While scanning the array:
- if we see a number for the first time, add it to the set
- if the number already exists in the set, we found a duplicate
This lets us detect duplicates in one pass.
Algorithm
- Create an empty set
seen. - Scan the array from left to right.
- For each number:
- If it already exists in
seen, returnTrue. - Otherwise add it to
seen.
- If it already exists in
- If the scan finishes, return
False.
Walkthrough
Use:
nums = [1, 2, 3, 1]
Start:
seen = set()
Process 1:
1 not in seen
Add it:
seen = {1}
Process 2:
seen = {1, 2}
Process 3:
seen = {1, 2, 3}
Process 1 again:
1 already exists in seen
Return:
True
Correctness
The set seen always contains exactly the distinct values encountered earlier in the array.
When processing a number:
- if the number already exists in
seen, then the current occurrence and the earlier occurrence form a duplicate pair, so returningTrueis correct - otherwise the number has not appeared before, so adding it to
seenpreserves the invariant
If the algorithm finishes scanning the array without finding a repeated value, then every element appeared exactly once, so returning False is correct.

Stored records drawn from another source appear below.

/-- `p = 2`: every `ρ` stabilising a prime `P ∋ 2` fixes `√73`. [folklore] -/
theorem F4.apply_rt73_of_two_mem (h2 : (2 : 𝓞 F4) ∈ P) (hρ : ρ • P = P) : ρ F4.rt73 = F4.rt73 := by
  refine (F4.algEquiv_rt73 ρ).resolve_right fun h => ?_
  refine smul_ne_sub_of_mem hρ (θ := F4.intEta) (t := 1) (m := 0) ?_ ?_ (F4.smul_intEta_of_neg h)
  · have e : (F4.intEta - (0 : ℤ)) * (F4.intEta - ((1 : ℤ) - (0 : ℤ))) = 2 * 9 := by
      apply RingOfIntegers.ext
      simp only [map_mul, map_sub, map_intCast, map_ofNat, F4.coe_intEta]
      push_cast
      linear_combination (1 / 4 : F4) * F4.rt73_mul_self
    rw [e]
    exact P.mul_mem_right _ h2
  · intro hm
    apply ‹P.IsPrime›.ne_top
    rw [Ideal.eq_top_iff_one]
    have := P.neg_mem hm
    convert this using 1
    push_cast
    ring

/-- `p = 41`: every `ρ` stabilising a prime `P ∋ 41` fixes `√-1` (`√-1 ≡ ±9 mod P`, `18 ∉ P`).
[folklore] -/
theorem F4.apply_rtm1_of_41_mem (h41 : (41 : 𝓞 F4) ∈ P) (hρ : ρ • P = P) :
    ρ F4.rtm1 = F4.rtm1 := by
  refine (F4.algEquiv_rtm1 ρ).resolve_right fun h => ?_
  refine smul_ne_neg_of_mem hρ (δ := F4.intA) (m := 9) ?_ ?_ (F4.smul_intA_of_neg h)
  · have e : (F4.intA - (9 : ℤ)) * (F4.intA + (9 : ℤ)) = 41 * (-2) := by
      apply RingOfIntegers.ext
      simp only [map_mul, map_sub, map_add, map_intCast, map_ofNat, map_neg, F4.coe_intA]
      push_cast
      linear_combination F4.rtm1_mul_self
    rw [e]
    exact P.mul_mem_right _ h41
  · exact not_mem_of_bezout ‹P.IsPrime›.ne_top h41 16 (-7) (by push_cast; norm_num)

end Stabilizer



section Stabilizer2

variable {P : Ideal (𝓞 F4)} [P.IsPrime] {ρ : F4 ≃ₐ[ℚ] F4}

/-- `p = 41`: every `ρ` stabilising a prime `P ∋ 41` fixes `√73` (`√73 ≡ ±14 mod P`, `28 ∉ P`).
[folklore] -/
theorem F4.apply_rt73_of_41_mem (h41 : (41 : 𝓞 F4) ∈ P) (hρ : ρ • P = P) :
    ρ F4.rt73 = F4.rt73 := by
  refine (F4.algEquiv_rt73 ρ).resolve_right fun h => ?_
  refine smul_ne_neg_of_mem hρ (δ := F4.intC) (m := 14) ?_ ?_ (F4.smul_intC_of_neg h)
  · have e : (F4.intC - (14 : ℤ)) * (F4.intC + (14 : ℤ)) = 41 * (-3) := by
      apply RingOfIntegers.ext
      simp only [map_mul, map_sub, map_add, map_intCast, map_ofNat, map_neg, F4.coe_intC]
      push_cast
      linear_combination F4.rt73_mul_self
    rw [e]
    exact P.mul_mem_right _ h41
  · exact not_mem_of_bezout ‹P.IsPrime›.ne_top h41 22 (-15) (by push_cast; norm_num)

/-- `p = 73`: every `ρ` stabilising a prime `P ∋ 73` fixes `√-1` (`√-1 ≡ ±27 mod P`, `54 ∉ P`).
[folklore] -/
theorem F4.apply_rtm1_of_73_mem (h73 : (73 : 𝓞 F4) ∈ P) (hρ : ρ • P = P) :
    ρ F4.rtm1 = F4.rtm1 := by
  refine (F4.algEquiv_rtm1 ρ).resolve_right fun h => ?_
  refine smul_ne_neg_of_mem hρ (δ := F4.intA) (m := 27) ?_ ?_ (F4.smul_intA_of_neg h)
  · have e : (F4.intA - (27 : ℤ)) * (F4.intA + (27 : ℤ)) = 73 * (-10) := by
      apply RingOfIntegers.ext
      simp only [map_mul, map_sub, map_add, map_intCast, map_ofNat, map_neg, F4.coe_intA]
      push_cast
      linear_combination F4.rtm1_mul_self
    rw [e]
    exact P.mul_mem_right _ h73
  · exact not_mem_of_bezout ‹P.IsPrime›.ne_top h73 23 (-17) (by push_cast; norm_num)

/-- `p = 73`: every `ρ` stabilising a prime `P ∋ 73` fixes `√41` (`√41 ≡ ±25 mod P`, `50 ∉ P`).
[folklore] -/
theorem F4.apply_rt41_of_73_mem (h73 : (73 : 𝓞 F4) ∈ P) (hρ : ρ • P = P) :
    ρ F4.rt41 = F4.rt41 := by
  refine (F4.algEquiv_rt41 ρ).resolve_right fun h => ?_
  refine smul_ne_neg_of_mem hρ (δ := F4.intB) (m := 25) ?_ ?_ (F4.smul_intB_of_neg h)
  · have e : (F4.intB - (25 : ℤ)) * (F4.intB + (25 : ℤ)) = 73 * (-8) := by
      apply RingOfIntegers.ext
      simp only [map_mul, map_sub, map_add, map_intCast, map_ofNat, map_neg, F4.coe_intB]
      push_cast
      linear_combination F4.rt41_mul_self
    rw [e]
    exact P.mul_mem_right _ h73
  · exact not_mem_of_bezout ‹P.IsPrime›.ne_top h73 19 (-13) (by push_cast; norm_num)
import Summits.AtomisticToContinuum.FouriersLaw.Theorems.OddSectorIrreversibilityWitnessGlueTangent

/-!
# `WitnessGlue` (stmt-AtomisticToContinuum-14072) — support 5: the transport-witness inequality

Support file for `OddSectorIrreversibility.WitnessGlue`: the pairing of the odd part `u⁻` of a
square-integrable function with the witness `W = w - w∘Θ`, `w = ∫_{(0,τ]} J_{[k₁,k₂)}∘Φ_t dt` the
time window of ONE block current along the closed flow. Θ-invariance of the Gibbs weight, Fubini,
and Cauchy–Schwarz give `witness_inequality`:
`(k₂ - k₁)(s τ - L τ²/2) ≤ ‖u‖_{L²(μ_T)} ‖w‖_{L²(μ_T)}` whenever every bond of the block pairs
statically with `u` to `s` and its transported pairing leaks at rate at most `L`. No route
statement is asserted.
-/

noncomputable section

namespace Summit.AtomisticToContinuum.FouriersLaw.Theorems.OddSectorWitness

open MeasureTheory Filter Topology ProbabilityTheory Set
open scoped NNReal ENNReal
open Literature.MathematicalPhysics.KineticTheory.HeatConduction
open Summit.AtomisticToContinuum.FouriersLaw.Theorems.ClosedConeSensitivity.Negative.ZeroFrictionDictionary

variable {ω₂ lam β : ℝ} (hω : 0 < ω₂) (hl : 0 ≤ lam) (hβ : 0 ≤ β)
include hω hl hβ

/-! ## The transport-witness pairing (one central block, one window) -/

section Pairing

variable (γ : ℝ) (N : ℕ) {T : ℝ}

omit hω hl hβ in
/-- Square integrability is preserved by the momentum reversal. [folklore] -/
theorem memLp_comp_momentumReversal {f : PhaseSpace N → ℝ} (hf : MemLp f 2 (gibbsWeight ω₂ lam β γ N T)) :
    MemLp (fun x : PhaseSpace N => f (x.1, -x.2)) 2 (gibbsWeight ω₂ lam β γ N T) :=
  hf.comp_measurePreserving (measurePreserving_momentumReversal_gibbsWeight γ N T)

omit hω hl hβ in
/-- The integral of the square is preserved by the momentum reversal. [folklore] -/
theorem integral_sq_comp_momentumReversal (f : PhaseSpace N → ℝ) :
    ∫ x, (f (x.1, -x.2)) ^ 2 ∂(gibbsWeight ω₂ lam β γ N T) = ∫ x, (f x) ^ 2 ∂(gibbsWeight ω₂ lam β γ N T) :=
  integral_comp_momentumReversal_gibbsWeight γ N T (fun x => (f x) ^ 2)

omit hω hl hβ in
/-- The odd part `u⁻ = (u - u∘Θ)/2` of a square-integrable function is square integrable. [folklore] -/
theorem memLp_oddPart {u : PhaseSpace N → ℝ} (hu : MemLp u 2 (gibbsWeight ω₂ lam β γ N T)) :
    MemLp (fun x : PhaseSpace N => (u x - u (x.1, -x.2)) / 2) 2 (gibbsWeight ω₂ lam β γ N T) := by
  have h := (hu.sub (memLp_comp_momentumReversal γ N hu)).const_mul (1 / 2 : ℝ)
  refine h.ae_eq (Eventually.of_forall fun x => ?_)
  simp only [Pi.sub_apply]
  ring

omit hω hl hβ in
/-- `∫ (u⁻)² ≤ ∫ u²`. [folklore] -/
theorem integral_sq_oddPart_le {u : PhaseSpace N → ℝ} (hu : MemLp u 2 (gibbsWeight ω₂ lam β γ N T)) :
    ∫ x, ((u x - u (x.1, -x.2)) / 2) ^ 2 ∂(gibbsWeight ω₂ lam β γ N T) ≤
      ∫ x, (u x) ^ 2 ∂(gibbsWeight ω₂ lam β γ N T) := by
  have h1 : Integrable (fun x => (u x) ^ 2) (gibbsWeight ω₂ lam β γ N T) :=
    (memLp_two_iff_integrable_sq hu.aestronglyMeasurable).1 hu
  have h2 : Integrable (fun x => (u (x.1, -x.2)) ^ 2) (gibbsWeight ω₂ lam β γ N T) :=
    (memLp_two_iff_integrable_sq (memLp_comp_momentumReversal γ N hu).aestronglyMeasurable).1
      (memLp_comp_momentumReversal γ N hu)
  calc ∫ x, ((u x - u (x.1, -x.2)) / 2) ^ 2 ∂(gibbsWeight ω₂ lam β γ N T)
      ≤ ∫ x, ((u x) ^ 2 + (u (x.1, -x.2)) ^ 2) / 2 ∂(gibbsWeight ω₂ lam β γ N T) := by
        refine integral_mono_of_nonneg (Eventually.of_forall fun x => sq_nonneg _) ((h1.add h2).div_const 2)
          (Eventually.of_forall fun x => ?_)
        nlinarith [sq_nonneg (u x + u (x.1, -x.2))]
    _ = ∫ x, (u x) ^ 2 ∂(gibbsWeight ω₂ lam β γ N T) := by
        rw [integral_div, integral_add h1 h2, integral_sq_comp_momentumReversal γ N u]
        ring

omit hω hl hβ in
/-- Pairing an odd function with a reversed observable flips the sign:
`∫ u⁻(x) g(Θx) dμ_T = -∫ u⁻ g dμ_T`. [folklore] -/
theorem integral_oddPart_mul_comp_momentumReversal (u g : PhaseSpace N → ℝ) :
    ∫ x, (u x - u (x.1, -x.2)) / 2 * g (x.1, -x.2) ∂(gibbsWeight ω₂ lam β γ N T) =
      -∫ x, (u x - u (x.1, -x.2)) / 2 * g x ∂(gibbsWeight ω₂ lam β γ N T) := by
  have h := integral_comp_momentumReversal_gibbsWeight (ω₂ := ω₂) (lam := lam) (β := β) γ N T
    (fun x => (u (x.1, -x.2) - u x) / 2 * g x)
  simp only [neg_neg, Prod.mk.eta] at h
  rw [h, ← integral_neg]
  refine integral_congr_ae (Eventually.of_forall fun x => ?_)
  ring

omit hω hl hβ in
/-- Pairing an odd function with an odd observable: `∫ u⁻ g = ∫ u g` when `g∘Θ = -g`. [folklore] -/
theorem integral_oddPart_mul_of_odd {u g : PhaseSpace N → ℝ} (hg : ∀ x : PhaseSpace N, g (x.1, -x.2) = -g x)
    (hu : MemLp u 2 (gibbsWeight ω₂ lam β γ N T)) (hg2 : MemLp g 2 (gibbsWeight ω₂ lam β γ N T)) :
    ∫ x, (u x - u (x.1, -x.2)) / 2 * g x ∂(gibbsWeight ω₂ lam β γ N T) =
      ∫ x, u x * g x ∂(gibbsWeight ω₂ lam β γ N T) := by
  have h := integral_comp_momentumReversal_gibbsWeight (ω₂ := ω₂) (lam := lam) (β := β) γ N T
    (fun x => u x * g (x.1, -x.2))
  simp only [neg_neg, Prod.mk.eta] at h
  -- `h : ∫ u(Θx) g(x) = ∫ u(x) g(Θx) = -∫ u g`
  have h' : ∫ x, u (x.1, -x.2) * g x ∂(gibbsWeight ω₂ lam β γ N T) = -∫ x, u x * g x ∂(gibbsWeight ω₂ lam β γ N T) := by
    rw [h, ← integral_neg]
    refine integral_congr_ae (Eventually.of_forall fun x => ?_)
    show u x * g (x.1, -x.2) = -(u x * g x)
    rw [hg x]; ring
  have hi1 : Integrable (fun x => u x * g x) (gibbsWeight ω₂ lam β γ N T) := hu.integrable_mul hg2
  have hi2 : Integrable (fun x => u (x.1, -x.2) * g x) (gibbsWeight ω₂ lam β γ N T) :=
    (memLp_comp_momentumReversal γ N hu).integrable_mul hg2
  calc ∫ x, (u x - u (x.1, -x.2)) / 2 * g x ∂(gibbsWeight ω₂ lam β γ N T)
      = ∫ x, ((u x * g x) - (u (x.1, -x.2) * g x)) / 2 ∂(gibbsWeight ω₂ lam β γ N T) :=
        integral_congr_ae (Eventually.of_forall fun x => by ring)
    _ = ((∫ x, u x * g x ∂(gibbsWeight ω₂ lam β γ N T)) - ∫ x, u (x.1, -x.2) * g x ∂(gibbsWeight ω₂ lam β γ N T)) / 2 := by
        rw [integral_div, integral_sub hi1 hi2]
    _ = _ := by rw [h']; ring

omit hω hl hβ in
/-- The number of bonds in the block `[k₁, k₂)` of an `N`-site chain (`k₂ ≤ N`). [folklore] -/
theorem card_block {k₁ k₂ : ℕ} (hk₂ : k₂ ≤ N) :
    (Finset.univ.filter (fun i : Fin N => k₁ ≤ i.val ∧ i.val < k₂)).card = k₂ - k₁ := by
  rw [← Nat.card_Ico k₁ k₂]
  refine Finset.card_bij (fun i _ => i.val) (fun i hi => ?_) (fun i _ j _ h => Fin.ext h) (fun m hm => ?_)
  · simp only [Finset.mem_filter, Finset.mem_univ, true_and] at hi
    simp [Finset.mem_Ico, hi]
  · simp only [Finset.mem_Ico] at hm
    exact ⟨⟨m, by omega⟩, by simp [hm], rfl⟩

/-- Each bond current is odd under the momentum reversal and square integrable; so is its transport
along the closed flow. [folklore] -/
theorem memLp_bondCurrent_detFlow (hT : 0 < T) (i : Fin N) (t : ℝ) :
    MemLp (fun x => (pinnedChain ω₂ lam β γ).bondCurrent N i (detFlow ω₂ lam β N t x)) 2 (gibbsWeight ω₂ lam β γ N T) :=
  memLp_two_of_abs_le_pow hω hl hβ γ N hT
    (((pinnedChain_continuous_bondCurrent ω₂ lam β γ N i).comp (continuous_detFlow hω hl hβ N t)).aestronglyMeasurable)
    (N * ((3 + β) / 2)) 2 fun x => by
      have := abs_bondCurrent_detFlow_le hω hl hβ N γ i t x
      linarith [this]

/-- The bond current itself is square integrable (time `0` of the previous lemma). [folklore] -/
theorem memLp_bondCurrent (hT : 0 < T) (i : Fin N) :
    MemLp ((pinnedChain ω₂ lam β γ).bondCurrent N i) 2 (gibbsWeight ω₂ lam β γ N T) := by
  have h := memLp_bondCurrent_detFlow hω hl hβ γ N hT i 0
  simp only [detFlow_of_nonpos N le_rfl] at h
  exact h

/-- **The transport-witness inequality (one block, one window).** Let `u ∈ L²(μ_T)`, a block of
bonds `[k₁, k₂)` (`k₁ ≤ k₂ ≤ N`), a window `τ ≥ 0`, a common static pairing
`s = ⟨u, j_i⟩_{μ_T}` of the block's bonds, and a leak rate `L ≥ 0` with
`⟨u⁻, j_i∘Φ_t⟩ ≥ ⟨u⁻, j_i⟩ - L t` on `0 < t ≤ τ`. Pairing `u⁻` with the witness `w - w∘Θ`,
`w = ∫_{(0,τ]} J_{[k₁,k₂)}∘Φ_t dt`, gives
`(k₂ - k₁)(s τ - L τ²/2) ≤ ‖u‖_{L²(μ_T)} · ‖w‖_{L²(μ_T)}`
(Θ-invariance, Fubini, Cauchy–Schwarz). [folklore] -/
theorem witness_inequality (hT : 0 < T) {u : PhaseSpace N → ℝ} (hu : MemLp u 2 (gibbsWeight ω₂ lam β γ N T))
    {k₁ k₂ : ℕ} (hk : k₁ ≤ k₂) (hk₂ : k₂ ≤ N) {τ s L : ℝ} (hτ : 0 ≤ τ)
    (hS : ∀ i : Fin N, k₁ ≤ i.val → i.val < k₂ →
      ∫ x, u x * (pinnedChain ω₂ lam β γ).bondCurrent N i x ∂(gibbsWeight ω₂ lam β γ N T) = s)
    (hLeak : ∀ i : Fin N, k₁ ≤ i.val → i.val < k₂ → ∀ t : ℝ, 0 < t → t ≤ τ →
      ∫ x, (u x - u (x.1, -x.2)) / 2 * (pinnedChain ω₂ lam β γ).bondCurrent N i x ∂(gibbsWeight ω₂ lam β γ N T) - L * t ≤
        ∫ x, (u x - u (x.1, -x.2)) / 2 * (pinnedChain ω₂ lam β γ).bondCurrent N i (detFlow ω₂ lam β N t x)
          ∂(gibbsWeight ω₂ lam β γ N T)) :
    ((k₂ : ℝ) - k₁) * (s * τ - L * τ ^ 2 / 2) ≤
      Real.sqrt (∫ x, (u x) ^ 2 ∂(gibbsWeight ω₂ lam β γ N T)) *
        Real.sqrt (∫ x, (window ω₂ lam β γ N k₁ k₂ τ x) ^ 2 ∂(gibbsWeight ω₂ lam β γ N T)) := by
  haveI := isFiniteMeasure_gibbsWeight hω hl hβ γ N hT
  set P := pinnedChain ω₂ lam β γ
  set μ := gibbsWeight ω₂ lam β γ N T
  set uo : PhaseSpace N → ℝ := fun x => (u x - u (x.1, -x.2)) / 2 with huo
  set w := window ω₂ lam β γ N k₁ k₂ τ with hw_def
  set B := Finset.univ.filter (fun i : Fin N => k₁ ≤ i.val ∧ i.val < k₂) with hB
  have hcard : (B.card : ℝ) = (k₂ : ℝ) - k₁ := by
    rw [hB, card_block N hk₂, Nat.cast_sub hk]
  have huo2 : MemLp uo 2 μ := memLp_oddPart γ N hu
  have hw2 : MemLp w 2 μ := memLp_two_window hω hl hβ N γ k₁ k₂ hτ hT
  have hwΘ2 : MemLp (fun x => w (x.1, -x.2)) 2 μ := memLp_comp_momentumReversal γ N hw2
  -- (1) pairing with the witness = twice the pairing with the window
  have h1 : ∫ x, uo x * (w x - w (x.1, -x.2)) ∂μ = 2 * ∫ x, uo x * w x ∂μ := by
    have hi1 : Integrable (fun x => uo x * w x) μ := huo2.integrable_mul hw2
    have hi2 : Integrable (fun x => uo x * w (x.1, -x.2)) μ := huo2.integrable_mul hwΘ2
    have hodd := integral_oddPart_mul_comp_momentumReversal (ω₂ := ω₂) (lam := lam) (β := β) (T := T) γ N u w
    calc ∫ x, uo x * (w x - w (x.1, -x.2)) ∂μ = ∫ x, (uo x * w x - uo x * w (x.1, -x.2)) ∂μ :=
          integral_congr_ae (Eventually.of_forall fun x => by ring)
      _ = (∫ x, uo x * w x ∂μ) - ∫ x, uo x * w (x.1, -x.2) ∂μ := integral_sub hi1 hi2
      _ = 2 * ∫ x, uo x * w x ∂μ := by rw [huo]; rw [hodd]; ring
  -- (2) Fubini
  have hG : Measurable fun p : ℝ × PhaseSpace N => blockCurrent ω₂ lam β γ N k₁ k₂ (detFlow ω₂ lam β N p.1 p.2) :=
    measurable_blockCurrent_detFlow hω hl hβ N γ k₁ k₂
  have h2 := integral_mul_setIntegral_eq hω hl hβ N γ hT τ huo2 hG (N * (N * ((3 + β) / 2))) 2
    (fun t x => by
      have := abs_blockCurrent_detFlow_le hω hl hβ N γ k₁ k₂ t x
      linarith [this])
  have h2eq : ∫ x, uo x * w x ∂μ = ∫ t in Ioc (0 : ℝ) τ, ∫ x, uo x * blockCurrent ω₂ lam β γ N k₁ k₂ (detFlow ω₂ lam β N t x) ∂μ :=
    h2.1
  -- (3) the inner pairing, bond by bond
  have h3 : ∀ t ∈ Ioc (0 : ℝ) τ, (B.card : ℝ) * (s - L * t) ≤
      ∫ x, uo x * blockCurrent ω₂ lam β γ N k₁ k₂ (detFlow ω₂ lam β N t x) ∂μ := by
    intro t ht
    have hint : ∀ i : Fin N, Integrable (fun x => uo x * P.bondCurrent N i (detFlow ω₂ lam β N t x)) μ := fun i =>
      huo2.integrable_mul (memLp_bondCurrent_detFlow hω hl hβ γ N hT i t)
    have hsum : ∫ x, uo x * blockCurrent ω₂ lam β γ N k₁ k₂ (detFlow ω₂ lam β N t x) ∂μ =
        ∑ i : Fin N, (if k₁ ≤ i.val ∧ i.val < k₂ then ∫ x, uo x * P.bondCurrent N i (detFlow ω₂ lam β N t x) ∂μ else 0) := by
      unfold blockCurrent
      simp_rw [Finset.mul_sum]
      rw [integral_finsetSum _ (fun i _ => ?_)]
      · refine Finset.sum_congr rfl fun i _ => ?_
        split_ifs with h
        · rfl
        · simp
      · split_ifs
        · exact hint i
        · simp
    rw [hsum, ← Finset.sum_filter, ← hB]
    have hterm : ∀ i ∈ B, s - L * t ≤ ∫ x, uo x * P.bondCurrent N i (detFlow ω₂ lam β N t x) ∂μ := by
      intro i hi
      rw [hB, Finset.mem_filter] at hi
      have hL := hLeak i hi.2.1 hi.2.2 t ht.1 ht.2
      have hodd := integral_oddPart_mul_of_odd (ω₂ := ω₂) (lam := lam) (β := β) γ N
        (fun x => P.bondCurrent_neg_momentum N i x) hu (memLp_bondCurrent hω hl hβ γ N hT i)
      rw [hodd, hS i hi.2.1 hi.2.2] at hL
      exact hL
    calc (B.card : ℝ) * (s - L * t) = ∑ _i ∈ B, (s - L * t) := by rw [Finset.sum_const, nsmul_eq_mul]
      _ ≤ _ := Finset.sum_le_sum hterm
  -- (4) integrate the lower bound in time
  have h4 : (B.card : ℝ) * (s * τ - L * τ ^ 2 / 2) ≤ ∫ x, uo x * w x ∂μ := by
    rw [h2eq]
    have hpoly : IntegrableOn (fun t : ℝ => (B.card : ℝ) * (s - L * t)) (Ioc (0 : ℝ) τ) :=
      (Continuous.integrableOn_Icc (by fun_prop)).mono_set Ioc_subset_Icc_self
    have hle := setIntegral_mono_on hpoly h2.2 measurableSet_Ioc h3
    refine le_trans (le_of_eq ?_) hle
    have hI : ∫ x in (0 : ℝ)..τ, (s - L * x) = s * τ - L * τ ^ 2 / 2 := by
      have hg : IntervalIntegrable (fun x : ℝ => L * x) volume 0 τ :=
        (show Continuous (fun x : ℝ => L * x) by fun_prop).intervalIntegrable 0 τ
      rw [intervalIntegral.integral_sub intervalIntegrable_const hg, intervalIntegral.integral_const,
        intervalIntegral.integral_const_mul, integral_id]
      simp only [smul_eq_mul, sub_zero]
      ring
    rw [← intervalIntegral.integral_of_le hτ, intervalIntegral.integral_const_mul, hI]
  -- (5) Cauchy–Schwarz upper bound
  have h5 : ∫ x, uo x * (w x - w (x.1, -x.2)) ∂μ ≤
      Real.sqrt (∫ x, (u x) ^ 2 ∂μ) * (2 * Real.sqrt (∫ x, (w x) ^ 2 ∂μ)) := by
    have hcs := abs_integral_mul_le_sqrt huo2 (hw2.sub hwΘ2)
    simp only [Pi.sub_apply] at hcs
    refine (le_abs_self _).trans (hcs.trans ?_)
    have ha : Real.sqrt (∫ x, (uo x) ^ 2 ∂μ) ≤ Real.sqrt (∫ x, (u x) ^ 2 ∂μ) :=
      Real.sqrt_le_sqrt (integral_sq_oddPart_le γ N hu)
    have hb : Real.sqrt (∫ x, (w x - w (x.1, -x.2)) ^ 2 ∂μ) ≤ 2 * Real.sqrt (∫ x, (w x) ^ 2 ∂μ) := by
      have hi1 : Integrable (fun x => (w x) ^ 2) μ := (memLp_two_iff_integrable_sq hw2.aestronglyMeasurable).1 hw2
      have hi2 : Integrable (fun x => (w (x.1, -x.2)) ^ 2) μ :=
        (memLp_two_iff_integrable_sq hwΘ2.aestronglyMeasurable).1 hwΘ2
      have hle : ∫ x, (w x - w (x.1, -x.2)) ^ 2 ∂μ ≤ 4 * ∫ x, (w x) ^ 2 ∂μ := by
        calc ∫ x, (w x - w (x.1, -x.2)) ^ 2 ∂μ ≤ ∫ x, (2 * (w x) ^ 2 + 2 * (w (x.1, -x.2)) ^ 2) ∂μ := by
              refine integral_mono_of_nonneg (Eventually.of_forall fun x => sq_nonneg _)
                ((hi1.const_mul 2).add (hi2.const_mul 2)) (Eventually.of_forall fun x => ?_)
              nlinarith [sq_nonneg (w x + w (x.1, -x.2))]
          _ = 4 * ∫ x, (w x) ^ 2 ∂μ := by
              rw [integral_add (hi1.const_mul 2) (hi2.const_mul 2), integral_const_mul, integral_const_mul,
                integral_sq_comp_momentumReversal γ N w]
              ring
      calc Real.sqrt (∫ x, (w x - w (x.1, -x.2)) ^ 2 ∂μ) ≤ Real.sqrt (4 * ∫ x, (w x) ^ 2 ∂μ) := Real.sqrt_le_sqrt hle
        _ = 2 * Real.sqrt (∫ x, (w x) ^ 2 ∂μ) := by
            rw [Real.sqrt_mul (by norm_num), show (4 : ℝ) = 2 ^ 2 by norm_num, Real.sqrt_sq (by norm_num)]
    exact mul_le_mul ha hb (Real.sqrt_nonneg _) (Real.sqrt_nonneg _)
  -- (6) combine
  rw [← hcard]
  have h6 : 2 * ∫ x, uo x * w x ∂μ ≤
      Real.sqrt (∫ x, (u x) ^ 2 ∂μ) * (2 * Real.sqrt (∫ x, (w x) ^ 2 ∂μ)) := h1 ▸ h5
  calc (B.card : ℝ) * (s * τ - L * τ ^ 2 / 2) ≤ ∫ x, uo x * w x ∂μ := h4
    _ ≤ _ := by linarith

end Pairing

end Summit.AtomisticToContinuum.FouriersLaw.Theorems.OddSectorWitness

Therefore the algorithm correctly determines whether the array contains duplicates.
Complexity
| Metric | Value | Why |
|---|---|---|
| Time | O(n) average |
Each set lookup and insertion is average O(1) |
| Space | O(n) |
The set may store all elements |
Hash Set Implementation
class Solution:
def containsDuplicate(self, nums: list[int]) -> bool:
seen = set()
for num in nums:
if num in seen:
return True
seen.add(num)
return False
Code Explanation
Create the set:
seen = set()
Scan the array:
for num in nums:
Check whether the value already appeared:
if num in seen:
return True
Otherwise store it:
seen.add(num)
If no duplicate is found:
return False
Shorter Python Version
Python sets automatically remove duplicates.
So:
len(set(nums))
gives the number of distinct elements.
If duplicates exist, the set becomes smaller than the original array.
class Solution:
def containsDuplicate(self, nums: list[int]) -> bool:
return len(nums) != len(set(nums))
This is concise and commonly used in interviews.
Sorting Solution
Another approach is sorting.
After sorting, duplicates become adjacent.
Example:
nums = [3, 1, 2, 1]
Sorted:
[1, 1, 2, 3]
Now duplicates are easy to detect.
class Solution:
def containsDuplicate(self, nums: list[int]) -> bool:
nums.sort()
for i in range(1, len(nums)):
if nums[i] == nums[i - 1]:
return True
return False
Sorting Complexity
| Metric | Value |
|---|---|
| Time | O(n log n) |
| Extra space | Depends on sorting implementation |
The hash set solution is usually preferred because it is linear time.
Testing
def run_tests():
s = Solution()
assert s.containsDuplicate([1, 2, 3, 1]) is True
assert s.containsDuplicate([1, 2, 3, 4]) is False
assert s.containsDuplicate([1, 1, 1, 3, 3, 4, 3, 2, 4, 2]) is True
assert s.containsDuplicate([]) is False
assert s.containsDuplicate([5]) is False
assert s.containsDuplicate([-1, -2, -3, -1]) is True
print("all tests passed")
run_tests()
| Test | Why |
|---|---|
[1,2,3,1] |
Simple duplicate |
[1,2,3,4] |
All unique |
| Multiple repeated values | Many duplicates |
[] |
Empty array |
[5] |
Single element |
| Negative values | Works for all integers |